# Récupération d'un jeu de données de binance

In [1]:
import requests

symbol = "BTCEUR"
interval = "1s"

data = {"symbol": symbol, "interval": interval, "limit": 1000}
url = 'https://api.binance.com/api/v3/klines'
binance_response = requests.get(url, params=data)
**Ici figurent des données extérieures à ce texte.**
import Mathlib
import HarnessLib
import Summits.AtomisticToContinuum.Crystallization.Theorems.PricedLinkCensusSoftFourRingsVertexFan

/-!
# Soft four-rings: path enumeration of a three-fan link

Support file for `SoftFourRings` (route `PricedLinkCensus`, sub-problem `Crystallization`).
Bond-pair bookkeeping (`close_of_mem_bonds`, `ne_of_mem_bonds`) and
`exists_path_family_of_three`: if `t_v = 3`, the four bonds of `v` can be re-indexed
`w 0 – w 1 – w 2 – w 3` with the bonds among them exactly the path.
-/

namespace Summit.AtomisticToContinuum.Crystallization.Theorems

open Real RealInnerProductSpace Literature.Geometry.DiscreteGeometry

section Bonds

variable {X : Finset (EuclideanSpace ℝ (Fin 3))} {B : Finset (Finset (EuclideanSpace ℝ (Fin 3)))}

/-- A bond pair is close (degenerate pairs included, for unit vectors). -/
theorem close_of_mem_bonds (hX1 : ∀ y ∈ X, ‖y‖ = 1)
    (hB : ∀ T ∈ B, ∃ u ∈ X, ∃ u' ∈ X, u ≠ u' ∧ 1 - (101 / 100 : ℝ) ^ 2 / 2 ≤ ⟪u, u'⟫ ∧ T = {u, u'})
    (y y' : EuclideanSpace ℝ (Fin 3)) (h : ({y, y'} : Finset (EuclideanSpace ℝ (Fin 3))) ∈ B) :
    1 - (101 / 100 : ℝ) ^ 2 / 2 ≤ ⟪y, y'⟫ := by
  by_cases hyy : y = y'
  · subst hyy
    obtain ⟨u, hu, u', hu', -, -, hT'⟩ := hB _ h
    have hy : y ∈ X := by
      have : y ∈ ({u, u'} : Finset (EuclideanSpace ℝ (Fin 3))) := by
        rw [← hT']; exact Finset.mem_insert_self _ _
      rw [Finset.mem_insert, Finset.mem_singleton] at this
      rcases this with rfl | rfl
      exacts [hu, hu']
    rw [real_inner_self_eq_norm_sq, hX1 y hy]; norm_num
  · exact (close_of_pair_mem_bonds hB h hyy).2.2

/-- The two points of a bond pair are distinct. -/
theorem ne_of_mem_bonds
    (hB : ∀ T ∈ B, ∃ u ∈ X, ∃ u' ∈ X, u ≠ u' ∧ 1 - (101 / 100 : ℝ) ^ 2 / 2 ≤ ⟪u, u'⟫ ∧ T = {u, u'})
    {a b : EuclideanSpace ℝ (Fin 3)} (h : ({a, b} : Finset (EuclideanSpace ℝ (Fin 3))) ∈ B) :
    a ≠ b := by
  rintro rfl
  obtain ⟨u, -, u', -, huu', -, hT'⟩ := hB _ h
  have h2 : ({u, u'} : Finset (EuclideanSpace ℝ (Fin 3))).card = 2 := Finset.card_pair huu'
  rw [← hT'] at h2
  simp at h2

variable (hX1 : ∀ y ∈ X, ‖y‖ = 1)
  (h0 : (0 : EuclideanSpace ℝ (Fin 3)) ∈
    interior (convexHull ℝ (X : Set (EuclideanSpace ℝ (Fin 3)))))
  (hsepX : ∀ u ∈ X, ∀ u' ∈ X, u ≠ u' → ⟪u, u'⟫ ≤ 1 - 1 / (2 * (101 / 100 : ℝ) ^ 2))
  (hB : ∀ T ∈ B, ∃ u ∈ X, ∃ u' ∈ X, u ≠ u' ∧ 1 - (101 / 100 : ℝ) ^ 2 / 2 ≤ ⟪u, u'⟫ ∧ T = {u, u'})
  {v : EuclideanSpace ℝ (Fin 3)} (hv : v ∈ X) (w : Fin 4 → EuclideanSpace ℝ (Fin 3))
  (hwX : ∀ k, w k ∈ X) (hwinj : Function.Injective w) (hwv : ∀ k, w k ≠ v)
  (hvw : ∀ k, ({v, w k} : Finset (EuclideanSpace ℝ (Fin 3))) ∈ B)
  (hvonly : ∀ y, ({v, y} : Finset (EuclideanSpace ℝ (Fin 3))) ∈ B → ∃ k, y = w k)

/-- Every index of `Fin 4` is one of four distinct ones. -/
theorem fin_four_eq_of_nodup : ∀ i j k l : Fin 4, [i, j, k, l].Nodup →
    ∀ m : Fin 4, m = i ∨ m = j ∨ m = k ∨ m = l := by
  decide

include hX1 h0 hsepX hB hv hwX hwinj hwv hvw hvonly in
open scoped Classical in
/-- **Path re-indexing of the link of a three-fan vertex.**  If `t_v = 3`, the four bonds of `v`
can be enumerated `w' 0, …, w' 3` so that the bonds among them are exactly
`{w' 0, w' 1}, {w' 1, w' 2}, {w' 2, w' 3}`. -/
theorem exists_path_family_of_three
    (h3 : ((facetNormals X).filter (fun c => v ∈ tightSet X c ∧ (tightSet X c).card = 3 ∧
      ((edgesOfFacet X c).filter (fun T => T ∉ B)).card = 0)).card = 3) :
    ∃ w' : Fin 4 → EuclideanSpace ℝ (Fin 3), (∀ k, w' k ∈ X) ∧ Function.Injective w' ∧
      (∀ k, w' k ≠ v) ∧ (∀ k, ({v, w' k} : Finset (EuclideanSpace ℝ (Fin 3))) ∈ B) ∧
      (∀ y, ({v, y} : Finset (EuclideanSpace ℝ (Fin 3))) ∈ B → ∃ k, y = w' k) ∧
      ({w' 0, w' 1} : Finset (EuclideanSpace ℝ (Fin 3))) ∈ B ∧
      ({w' 1, w' 2} : Finset (EuclideanSpace ℝ (Fin 3))) ∈ B ∧
      ({w' 2, w' 3} : Finset (EuclideanSpace ℝ (Fin 3))) ∈ B ∧
      ({w' 0, w' 2} : Finset (EuclideanSpace ℝ (Fin 3))) ∉ B ∧
      ({w' 1, w' 3} : Finset (EuclideanSpace ℝ (Fin 3))) ∉ B ∧
      ({w' 0, w' 3} : Finset (EuclideanSpace ℝ (Fin 3))) ∉ B := by
  obtain ⟨i, j, k, l, hij, hik, hil, hjk, hjl, hkl, hBij, hBjk, hBkl, hBik, hBjl, hBil⟩ :=
    exists_fan_of_three_bondTriangles_at hX1 h0 hsepX hB hv w hwX hwinj hwv hvw hvonly h3
  have hnd : [i, j, k, l].Nodup := by simp [hij, hik, hil, hjk, hjl, hkl]
  refine ⟨![w i, w j, w k, w l], ?_, ?_, ?_, ?_, ?_, ?_⟩
  · intro m; fin_cases m <;> simp [hwX]
  · intro m n h
    fin_cases m <;> fin_cases n
    all_goals first
      | rfl
      | (simp only [Fin.zero_eta, Fin.mk_one, Fin.reduceFinMk, Matrix.cons_val_zero,
          Matrix.cons_val_one, Matrix.cons_val] at h
         first
          | exact absurd (hwinj h) hij | exact absurd (hwinj h).symm hij
          | exact absurd (hwinj h) hik | exact absurd (hwinj h).symm hik
          | exact absurd (hwinj h) hil | exact absurd (hwinj h).symm hil
          | exact absurd (hwinj h) hjk | exact absurd (hwinj h).symm hjk
          | exact absurd (hwinj h) hjl | exact absurd (hwinj h).symm hjl
          | exact absurd (hwinj h) hkl | exact absurd (hwinj h).symm hkl)
  · intro m; fin_cases m <;> simp [hwv]
  · intro m; fin_cases m <;> simp [hvw]
  · intro y hy
    obtain ⟨m, rfl⟩ := hvonly y hy
    rcases fin_four_eq_of_nodup i j k l hnd m with rfl | rfl | rfl | rfl
    exacts [⟨0, by simp⟩, ⟨1, by simp⟩, ⟨2, by simp⟩, ⟨3, by simp⟩]
  · simp only [Fin.isValue, Matrix.cons_val_zero, Matrix.cons_val_one, Matrix.cons_val]
    exact ⟨hBij, hBjk, hBkl, hBik, hBjl, hBil⟩

end Bonds

end Summit.AtomisticToContinuum.Crystallization.Theorems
# Préparation d'un dataframe de 256 000 lignes en guise de batch 

In [2]:
import pandas as pd

df = pd.DataFrame(binance_response.json())
columns = ['timestamp', 'open', 'close', 'high', 'low', 'quantity']
df = df.drop(list(range(6,df.shape[1])), axis=1) \
    .astype({i: "int" if i == 0 else "float" for i in range(0,6)}) \
    .rename(columns={i: c for i, c in enumerate(columns)})
df["timestamp"] = df["timestamp"].floordiv(1000).astype("int")
df["symbol"] = symbol
df["interval"] = interval

for _ in range(0,8):
    df2 = df.copy()
    df2["timestamp"] = df2["timestamp"].add(df.iloc[0]["timestamp"]-df.iloc[-1]["timestamp"]-1).astype("int")
    df = pd.concat([df2, df])


# Préparation de la base MongoDB en mode classique 

In [4]:
import pymongo
from pymongo import MongoClient
from datetime import datetime

client = MongoClient('localhost', 27017)

#Création de la base
mydb = client["test-crypto-simple"]

try:
    mydb.ticker.drop()
finally:
    pass

ticker = mydb.create_collection(
    "ticker"
)


# Insertion de 350 fois les 256 000 lignes

In [5]:
df_sql = df.copy()
i = 0
for _ in range(0,350):
    df_sql["_id"] = df_sql["timestamp"].astype("str").str.replace("(\\d+)", f"{symbol}-{interval}-\\1", regex=True)
    batch = df_sql[[c for c in df_sql.columns if c != 'timestamp_tmp']].to_dict('records')
    mydb.ticker.insert_many(batch)
    df_sql["timestamp"] = df_sql["timestamp"].add(df_sql.iloc[0]["timestamp"]-df_sql.iloc[-1]["timestamp"]-1).astype("int")
    i += 1
    if i < 10:
        print(f"{i:.0f} ...")
    elif i % 10 == 0:
        print(f"{i:.0f} ...")


1 ...
2 ...
3 ...
4 ...
5 ...
6 ...
7 ...
8 ...
9 ...
10 ...
20 ...
30 ...
40 ...
50 ...
60 ...
70 ...
80 ...
90 ...
100 ...
110 ...
120 ...
130 ...
140 ...
150 ...
160 ...
170 ...
180 ...
190 ...
200 ...
210 ...
220 ...
230 ...
240 ...
250 ...
260 ...
270 ...
280 ...
290 ...
300 ...
310 ...
320 ...
330 ...
340 ...
350 ...


# Exemple de requête

In [6]:
from datetime import datetime, timedelta

start = datetime.now()-timedelta(days = 200)
end = start + timedelta(seconds = 1000)
start = int(start.strftime("%s"))
end = int(end.strftime("%s"))

requete = mydb.ticker.aggregate([
   {"$match": {"timestamp": {'$lt': end, '$gte': start}}}
])
len(list(requete))

1000